The first maketh men invade for gain; the
second, for safety; and the third, for reputation.
The first use violence, to make themselves masters
of other men's persons, wives, children, and
cattle; the second, to defend them; the third, for
trifles, as a word, a smile, a different opinion,
and any other sign of undervalue, either direct in
their persons or by reflection in their kindred,
their friends, their nation, their profession, or
their name.
Hereby it is manifest that during the time men
live without a common power to keep them all in
awe, they are in that condition which is called
war; and such a war as is of every
man against every man. For war consisteth
not in battle only, or the act of fighting, but in
a tract of time, wherein the will to contend by
battle is sufficiently known: and therefore the
notion of time is to be considered in the nature of
war, as it is in the nature of weather. For
as the nature of foul weather lieth not in a shower
or two of rain, but in an inclination thereto of
many days together: so the nature of war
consisteth not in actual fighting, but in the known
disposition thereto during all the time there is no
assurance to the contrary. All other time is
peace.
Whatsoever therefore is consequent to a time of
war, where every man is enemy to every man,
the same consequent to the time wherein men live
without other security than what their own strength
and their own invention shall furnish them withal.

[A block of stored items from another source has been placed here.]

import Summits.QuantumFields.YangMills.Theorems.BalabanUVNodesN15CovariantLandauOnePropagatorKnitFour
import Summits.QuantumFields.YangMills.Theorems.BalabanUVNodesN15TwoSpacingGluingCurvedKnitCovariantLandauGlobalRowsFromDefect
import HarnessLib

/-!
# N15 = NE2 — dag-n15-a g33, (♭-8b): ★★★★ THE ROAD-(c) LITERAL WITH THE (P-R) PROPAGATOR IN ALL THREE LAYERS, ALL FOUR OPERATOR ENTRIES CONCRETE, MODULO ONLY THE TWO-GRID η-DEFECT ROW
# OF THE LANDAU LETTER `N_V^R` — `Live ∧ N15At` for `sfObjects₈qvr` on n15-c∕234's display; pinned threshold; keyed face
# (dag-n15-a g33, (♭-8b); node N15 = NE2; `--supports stmt-QuantumFields-27366 --as helper`, count-neutral; 1 plumbing def + theorems; imports (R8b), (♭-8a))

WHY.  After PROGRAMME (P-R)₄ (`hE` dropped, (R8b)) and n15-c∕234 (every one-grid Landau row a theorem), the only displayed hypothesis of the (P-R) operator layer is the two-grid η-defect row
of `N_V^R` (`hD`, n15-c's located g24 object (G3)).  (♭-8a) NAMED 233∕234's reductions; THIS FILE is (R8b)'s §2 text with `hP` deleted and the reduction `landauRows_small_of_defectRow`:
ALL THREE LAYERS of the one-propagator literal — Bałaban's WHOLE covariant summand live in the ONE propagator of (3.42), (3.48), (3.187) — modulo `hD` ALONE.

WHAT.  ★★★★ `exists_live_and_n15At_sfObjects₈qvr_of_defectRow … μ₁ μ₂ (hD) … : ∃ w, Live ∧ N15At`; def `wQ8D`; ★★★★ `live_and_n15At_sfObjects₈qvr_wQ8D`; keyed face `s_N15_of_admits_sf₈qvr_defect`.
`hD` = n15-c∕234 `ne2PlusOperator_sfqr_of_defectRow`'s hypothesis LITERALLY.

HONEST FRAMING ∕ LIMITS.  ONE displayed hypothesis remains: the two-grid η-defect row of `N_V^R` (HYPOTHESIS).  Behind (♭-8a): King's `A = 0` MODEL theorems (n15-c∕220), the T⁴ cell's
Combes–Thomas theorem (n15-c∕222b), n15-c's Leibniz route (224–232) — MODEL statements read through exact dictionaries.  MODEL carriers ∕ operators (doubled torus `2L^{m+1}`, `L ≥ 7`, global
small-field gauge, one averaging level, unit weights, site transporters, `Q(U)` = main term (125) of [B7] (124), King-block-mean pairing, `Reg336` idle, covariant forward gradients in FILE
144's model sense, crude constants, `Classical.choose` threshold); the η-rate inequalities are quantifier TEMPLATES — NOT [B9] Thms 3.1 ∕ 3.2 ∕ 3.4 ∕ 3.14 ∕ 3.15 AS PRINTED; NE2⁺ NOT PRINTED.
N15 stays DISCHARGED OF RECORD 8∕27 AS CONSUMED (U-blind v7 pin, p687738) — no re-pin asked, nothing re-claimed, no count moved; K3⁸ OPEN; finite 𝕋⁴ per index — NOT ℝ⁴ ∕ OS ∕ mass gap ∕
Clay.  Plumbing `def` ⇒ review ∕ audit lane.  No `sorry`, `instance`, `notation`; standard axioms.
-/

noncomputable section

open scoped BigOperators Matrix

namespace Summit.QuantumFields.YangMills.BalabanUVNodes.N15.SiteLayerSf

open Literature.MathematicalPhysics.QuantumFieldTheory.Balaban1983to89
open Literature.MathematicalPhysics.QuantumFieldTheory.Balaban1983to89.T4EtaRate (NE2PlusOperator NE2PlusSite NE2PlusUnit rateFactor)
open Literature.MathematicalPhysics.QuantumFieldTheory.Balaban1983to89.B11SectG (BlockNorm HasMaj)
open Literature.MathematicalPhysics.QuantumFieldTheory.Balaban1983to89.B5Prop11Plancherel (Tor fine)
open Literature.MathematicalPhysics.QuantumFieldTheory.Balaban1983to89.B6UnitTorusCarrier (unitTorusGeo)
open Literature.MathematicalPhysics.QuantumFieldTheory.Balaban1983to89.T4EtaRateDefect (idef)
open Literature.MathematicalPhysics.QuantumFieldTheory.Balaban1983to89.T4EtaRateCoeffDefect (pull)
open Literature.MathematicalPhysics.QuantumFieldTheory.King1986.Torus (blockOf)
open Literature.Barriers.QuantumFields (traceForm)
open Summit.QuantumFields.YangMills.BalabanUVNodes.N15.BackgroundLayer (gavgM)
open Summit.QuantumFields.YangMills.BalabanUVNodes.N15.VectorPiece (bshiftEquiv kingPrV tensorId)
open Summit.QuantumFields.YangMills.BalabanUVNodes.N15.MatrixSpecies (liftBlk liftMap)
open Summit.QuantumFields.YangMills.BalabanUVNodes.N15.TwoGrid (gOp)
open Summit.QuantumFields.YangMills.BalabanUVNodes.N15.Gluing (SfIdx sfGeo sfInstance sfFamily sfqrFamily sfqrEntry0 CvX CvX' cvM cvBlk CvNorm cvNL cvNL' cvGlued cvGlued' cvNVq cvNVq' cvNVr cvNVr'
  ne2PlusOperator_sfqr_of_global_small sfqrE₄ ne2PlusOperator_sfqr₄E landauRows_small_of_gradDiffRow landauRows_small_of_defectRow cvT₀)
open Summit.QuantumFields.YangMills.BalabanUVNodes.N15.OperatorReadout (opGeo)
open Summit.QuantumFields.YangMills.BalabanUVNodes.N15.CovLandau (cgrad cGreen)
open Literature.MathematicalPhysics.QuantumFieldTheory.King1986 (aK)
open Summit.QuantumFields.YangMills.BalabanUVNodes.N15.PairedFamilyGuard (Live)
open Literature.MathematicalPhysics.QuantumFieldTheory.Balaban1983to89.T4Continuum (T4Family ULoop)
open Node00 (NE2Objects₁₁)
open Summit.QuantumFields.YangMills.BalabanUVNodes.N15.AtKeyedHome (s_N15_of_admits)
open YMDAG.UVSplit (Datum RateCarriers RateRecordPred N15At S_N15 ne2OfRecord₁₁)

variable (d : ℕ) {L : ℕ} [NeZero L] (mm ι : Type) [Fintype mm] [DecidableEq mm] [Fintype ι] [DecidableEq ι] (a : ℝ) (e : Matrix mm mm ℂ ≃L[ℝ] (ι → ℝ))

open scoped Matrix.Norms.L2Operator

/-! ## All three layers, all four operator entries concrete, modulo the two-grid defect row of `N_V^R` alone -/

section Closed

variable [Nonempty mm]

/-- ★★★ **GUARD ∧ `N15At` AT THE (P-R) ONE-PROPAGATOR LITERAL, SOME THRESHOLD, ALL FOUR OPERATOR ENTRIES CONCRETE, ON n15-c∕234's DISPLAY — EVERY ONE-GRID LANDAU ROW A THEOREM** (`hD` = the two-grid defect row of `N_V^R`, the ONE remaining hypothesis; via (♭-8a)) (`d ≥ 1`, odd `L ≥ 7`,
`a, c₃₅ > 0`, trace-form coordinates `e`, `ι`, `mm` nonempty): OPERATOR = (R8a) `ne2PlusOperator_sfqr₄E` (ALL FOUR ENTRIES of (3.42) constructed; `hD` displayed as in 234), SITE = §2 `ne2PlusSite_foSiteAny_sfqr_small` (`hG`),
UNIT = §2 `ne2PlusUnit_foCovAnyLam_sfqr_small` (`hG`), GUARD = (Ð-5) `live_sfGELam` — ONE propagator `X_r` in (3.42), (3.48) and (3.187), ONE displayed Landau family feeding all three layers.
[cite: Balaban1985BackgroundPropagators, Thm 3.1 (3.42) p.397, Thm 3.2 (3.47)–(3.48) p.398, Thm 3.15 (3.187) p.432 (templates: MODEL level), (3.25)–(3.26) p.395, (3.49) p.398; Balaban1985Averaging, (124)–(125) p.36] -/
theorem exists_live_and_n15At_sfObjects₈qvr_of_defectRow [Nonempty ι] (hd : 1 ≤ d) (hL : Odd L ∧ 1 < L) (hL7 : 7 ≤ L) (ha : 0 < a) {c35 : ℝ} (hc35 : 0 < c35)
    (he : ∀ A B : Matrix mm mm ℂ, traceForm A B = e A ⬝ᵥ e B) (μ₁ μ₂ : Fin (d + 1))
    (hD : ∃ δD CR γR aD : ℝ, 0 < δD ∧ 0 ≤ CR ∧ 0 < γR ∧ 0 < aD ∧
      ∀ i : SfIdx d L, ∀ α₀ : ℝ, 0 < α₀ → (L : ℝ) ^ i.m * α₀ ≤ aD → ∀ A' : Fin (d + 1) → CvX' d L i.m i.kk i.r hL → Matrix mm mm ℂ, (sfInstance d mm ι hL i).Bf.Reg335 c35 α₀ A' →
        HasMaj (CvNorm d L i.m i.kk hL ι) (BlockNorm.ofBlocks (unitTorusGeo L i.kk (cvM d L i.m i.kk hL)) (liftBlk (cvBlk d L i.m i.kk hL ∘ (kingPrV L i.kk i.r (cvM d L i.m i.kk hL))) ι)) (idef (pull (liftMap (kingPrV L i.kk i.r (cvM d L i.m i.kk hL)) ι)) (pull (liftMap (kingPrV L i.kk i.r (cvM d L i.m i.kk hL)) ι)) (cvNVr' d L i.m i.kk i.r hL a ι e (fun μ x' => NormedSpace.exp (((((L ^ i.r * L ^ i.kk : ℕ) : ℝ))⁻¹) • A' μ x'))) (cvNVr d L i.m i.kk hL a ι e (fun μ x => NormedSpace.exp (((((L ^ i.kk : ℕ) : ℝ))⁻¹) • gavgM (Matrix mm mm ℂ) (Fin (d + 1)) (kingPrV L i.kk i.r (cvM d L i.m i.kk hL)) A' μ x)))) (fun y y' => (CR * ((L : ℝ) ^ i.kk) ^ (-γR)) * Real.exp (-(δD * (unitTorusGeo L i.kk (cvM d L i.m i.kk hL)).dist y y'))))
    (α β : Fin (d + 1)) (j j' : ι) (α' β' : Fin (d + 1)) (j₂ j₂' : ι) (p : ℝ) :
    ∃ w : ℝ, Live (ne2OfRecord₁₁ (sfObjects₈qvr d mm ι a e hL μ₁ μ₂ α β j j' α' β' j₂ j₂' c35 p w)) ∧
      N15At (ne2OfRecord₁₁ (sfObjects₈qvr d mm ι a e hL μ₁ μ₂ α β j j' α' β' j₂ j₂' c35 p w)) :=
  exists_live_and_n15At_sfObjects₈qvr d mm ι a e hd hL hL7 ha hc35 he μ₁ μ₂ (landauRows_small_of_defectRow d mm ι e hL hL7 ha hc35 hD) α β j j' α' β' j₂ j₂' p

/-- **THE PINNED THRESHOLD** `w_Q8` of the (P-R) four-entries literal on n15-c∕234's display (a `Classical.choose`; the cube floor is NOT explicit). [bookkeeping] -/
def wQ8D [Nonempty ι] (hd : 1 ≤ d) (hL : Odd L ∧ 1 < L) (hL7 : 7 ≤ L) (ha : 0 < a) {c35 : ℝ} (hc35 : 0 < c35) (he : ∀ A B : Matrix mm mm ℂ, traceForm A B = e A ⬝ᵥ e B)
    (μ₁ μ₂ : Fin (d + 1))
    (hD : ∃ δD CR γR aD : ℝ, 0 < δD ∧ 0 ≤ CR ∧ 0 < γR ∧ 0 < aD ∧
      ∀ i : SfIdx d L, ∀ α₀ : ℝ, 0 < α₀ → (L : ℝ) ^ i.m * α₀ ≤ aD → ∀ A' : Fin (d + 1) → CvX' d L i.m i.kk i.r hL → Matrix mm mm ℂ, (sfInstance d mm ι hL i).Bf.Reg335 c35 α₀ A' →
        HasMaj (CvNorm d L i.m i.kk hL ι) (BlockNorm.ofBlocks (unitTorusGeo L i.kk (cvM d L i.m i.kk hL)) (liftBlk (cvBlk d L i.m i.kk hL ∘ (kingPrV L i.kk i.r (cvM d L i.m i.kk hL))) ι)) (idef (pull (liftMap (kingPrV L i.kk i.r (cvM d L i.m i.kk hL)) ι)) (pull (liftMap (kingPrV L i.kk i.r (cvM d L i.m i.kk hL)) ι)) (cvNVr' d L i.m i.kk i.r hL a ι e (fun μ x' => NormedSpace.exp (((((L ^ i.r * L ^ i.kk : ℕ) : ℝ))⁻¹) • A' μ x'))) (cvNVr d L i.m i.kk hL a ι e (fun μ x => NormedSpace.exp (((((L ^ i.kk : ℕ) : ℝ))⁻¹) • gavgM (Matrix mm mm ℂ) (Fin (d + 1)) (kingPrV L i.kk i.r (cvM d L i.m i.kk hL)) A' μ x)))) (fun y y' => (CR * ((L : ℝ) ^ i.kk) ^ (-γR)) * Real.exp (-(δD * (unitTorusGeo L i.kk (cvM d L i.m i.kk hL)).dist y y'))))
    (α β : Fin (d + 1)) (j j' : ι) (α' β' : Fin (d + 1)) (j₂ j₂' : ι) (p : ℝ) : ℝ :=
  Classical.choose (exists_live_and_n15At_sfObjects₈qvr_of_defectRow d mm ι a e hd hL hL7 ha hc35 he μ₁ μ₂ hD α β j j' α' β' j₂ j₂' p)

/-- ★★★ **GUARD ∧ `N15At` AT THE (P-R) ONE-PROPAGATOR LITERAL PINNED AT `w_Q8`** (234's display: all four operator entries concrete, every one-grid Landau row a theorem) — the lane's most print-faithful `Live ∧ N15At`: ONE model propagator `G(U) = X_r` with Bałaban's WHOLE
covariant summand `a·Q*(U)Q(U) − D_U(I − R(U))D*_U` live, read by (3.42), (3.48) and (3.187) alike, covariant averaging in the sandwich, genuine Dirichlet region — all four operator entries CONCRETE, MODULO ONLY
the two-grid defect row `hD` of `N_V^R`; MODEL carriers. [cite: Balaban1985BackgroundPropagators, (3.42) p.397, Thms 3.1∕3.2 p.398, Thm 3.15 p.432, (3.25)–(3.26) p.395 (shape)] -/
theorem live_and_n15At_sfObjects₈qvr_wQ8D [Nonempty ι] (hd : 1 ≤ d) (hL : Odd L ∧ 1 < L) (hL7 : 7 ≤ L) (ha : 0 < a) {c35 : ℝ} (hc35 : 0 < c35)
    (he : ∀ A B : Matrix mm mm ℂ, traceForm A B = e A ⬝ᵥ e B) (μ₁ μ₂ : Fin (d + 1))
    (hD : ∃ δD CR γR aD : ℝ, 0 < δD ∧ 0 ≤ CR ∧ 0 < γR ∧ 0 < aD ∧
      ∀ i : SfIdx d L, ∀ α₀ : ℝ, 0 < α₀ → (L : ℝ) ^ i.m * α₀ ≤ aD → ∀ A' : Fin (d + 1) → CvX' d L i.m i.kk i.r hL → Matrix mm mm ℂ, (sfInstance d mm ι hL i).Bf.Reg335 c35 α₀ A' →
        HasMaj (CvNorm d L i.m i.kk hL ι) (BlockNorm.ofBlocks (unitTorusGeo L i.kk (cvM d L i.m i.kk hL)) (liftBlk (cvBlk d L i.m i.kk hL ∘ (kingPrV L i.kk i.r (cvM d L i.m i.kk hL))) ι)) (idef (pull (liftMap (kingPrV L i.kk i.r (cvM d L i.m i.kk hL)) ι)) (pull (liftMap (kingPrV L i.kk i.r (cvM d L i.m i.kk hL)) ι)) (cvNVr' d L i.m i.kk i.r hL a ι e (fun μ x' => NormedSpace.exp (((((L ^ i.r * L ^ i.kk : ℕ) : ℝ))⁻¹) • A' μ x'))) (cvNVr d L i.m i.kk hL a ι e (fun μ x => NormedSpace.exp (((((L ^ i.kk : ℕ) : ℝ))⁻¹) • gavgM (Matrix mm mm ℂ) (Fin (d + 1)) (kingPrV L i.kk i.r (cvM d L i.m i.kk hL)) A' μ x)))) (fun y y' => (CR * ((L : ℝ) ^ i.kk) ^ (-γR)) * Real.exp (-(δD * (unitTorusGeo L i.kk (cvM d L i.m i.kk hL)).dist y y'))))
    (α β : Fin (d + 1)) (j j' : ι) (α' β' : Fin (d + 1)) (j₂ j₂' : ι) (p : ℝ) :
    Live (ne2OfRecord₁₁ (sfObjects₈qvr d mm ι a e hL μ₁ μ₂ α β j j' α' β' j₂ j₂' c35 p (wQ8D d mm ι a e hd hL hL7 ha hc35 he μ₁ μ₂ hD α β j j' α' β' j₂ j₂' p))) ∧
      N15At (ne2OfRecord₁₁ (sfObjects₈qvr d mm ι a e hL μ₁ μ₂ α β j j' α' β' j₂ j₂' c35 p (wQ8D d mm ι a e hd hL hL7 ha hc35 he μ₁ μ₂ hD α β j j' α' β' j₂ j₂' p))) :=
  Classical.choose_spec (exists_live_and_n15At_sfObjects₈qvr_of_defectRow d mm ι a e hd hL hL7 ha hc35 he μ₁ μ₂ hD α β j j' α' β' j₂ j₂' p)

variable {N : ℕ} [NeZero N] {key : (F : T4Family) → Datum F N → Prop}

/-- ★★ **THE (P-R) FOUR-ENTRIES LITERAL AT ANY KEYED HOME** (part 30's interface; `ne2At` a BINDER, `hadm` AND the value equation `h` hypotheses — no pin, no v8): a rate home over ANY key
admitting only the literals of a key-indexed NE2 reading whose value everywhere is the pinned (P-R) one-propagator literal has `S_N15 RRec` — modulo `hD` ONLY. [bookkeeping] -/
theorem s_N15_of_admits_sf₈qvr_defect [Nonempty ι] (hd : 1 ≤ d) (hL : Odd L ∧ 1 < L) (hL7 : 7 ≤ L) (ha : 0 < a) {c35 : ℝ} (hc35 : 0 < c35)
    (he : ∀ A B : Matrix mm mm ℂ, traceForm A B = e A ⬝ᵥ e B) (μ₁ μ₂ : Fin (d + 1))
    (hD : ∃ δD CR γR aD : ℝ, 0 < δD ∧ 0 ≤ CR ∧ 0 < γR ∧ 0 < aD ∧
      ∀ i : SfIdx d L, ∀ α₀ : ℝ, 0 < α₀ → (L : ℝ) ^ i.m * α₀ ≤ aD → ∀ A' : Fin (d + 1) → CvX' d L i.m i.kk i.r hL → Matrix mm mm ℂ, (sfInstance d mm ι hL i).Bf.Reg335 c35 α₀ A' →
        HasMaj (CvNorm d L i.m i.kk hL ι) (BlockNorm.ofBlocks (unitTorusGeo L i.kk (cvM d L i.m i.kk hL)) (liftBlk (cvBlk d L i.m i.kk hL ∘ (kingPrV L i.kk i.r (cvM d L i.m i.kk hL))) ι)) (idef (pull (liftMap (kingPrV L i.kk i.r (cvM d L i.m i.kk hL)) ι)) (pull (liftMap (kingPrV L i.kk i.r (cvM d L i.m i.kk hL)) ι)) (cvNVr' d L i.m i.kk i.r hL a ι e (fun μ x' => NormedSpace.exp (((((L ^ i.r * L ^ i.kk : ℕ) : ℝ))⁻¹) • A' μ x'))) (cvNVr d L i.m i.kk hL a ι e (fun μ x => NormedSpace.exp (((((L ^ i.kk : ℕ) : ℝ))⁻¹) • gavgM (Matrix mm mm ℂ) (Fin (d + 1)) (kingPrV L i.kk i.r (cvM d L i.m i.kk hL)) A' μ x)))) (fun y y' => (CR * ((L : ℝ) ^ i.kk) ^ (-γR)) * Real.exp (-(δD * (unitTorusGeo L i.kk (cvM d L i.m i.kk hL)).dist y y'))))
    (α β : Fin (d + 1)) (j j' : ι) (α' β' : Fin (d + 1)) (j₂ j₂' : ι) (p : ℝ)
    (ne2At : ∀ {F : T4Family} {D : Datum F N}, key F D → (ℕ → ℝ) → List (ULoop F) → ℕ → NE2Objects₁₁) (RRec : RateRecordPred N)
    (hadm : ∀ (F : T4Family) (D : Datum F N) (g₀ : ℕ → ℝ) (os : List (ULoop F)) (R : RateCarriers N), RRec F D g₀ os R →
      ∃ (h : key F D) (k : ℕ), R.ne2 = ne2OfRecord₁₁ (ne2At h g₀ os k))
    (h : ∀ (F : T4Family) (D : Datum F N) (h : key F D) (g₀ : ℕ → ℝ) (os : List (ULoop F)) (k : ℕ),
      ne2At h g₀ os k = sfObjects₈qvr d mm ι a e hL μ₁ μ₂ α β j j' α' β' j₂ j₂' c35 p (wQ8D d mm ι a e hd hL hL7 ha hc35 he μ₁ μ₂ hD α β j j' α' β' j₂ j₂' p)) :
    S_N15 RRec :=
  s_N15_of_admits ne2At RRec hadm fun F D hk g₀ os k => by
    rw [h F D hk g₀ os k]
    exact (live_and_n15At_sfObjects₈qvr_wQ8D d mm ι a e hd hL hL7 ha hc35 he μ₁ μ₂ hD α β j j' α' β' j₂ j₂' p).2

end Closed

end Summit.QuantumFields.YangMills.BalabanUVNodes.N15.SiteLayerSf

end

In such condition there is no place for industry,
because the fruit thereof is uncertain: and
consequently no culture of the earth; no
navigation, nor use of the commodities that may be
imported by sea; no commodious building; no
instruments of moving and removing such things as
require much force; no knowledge of the face of the
earth; no account of time; no arts; no letters; no
society; and which is worst of all, continual fear,
and danger of violent death; and the life of man,
solitary, poor, nasty, brutish, and short.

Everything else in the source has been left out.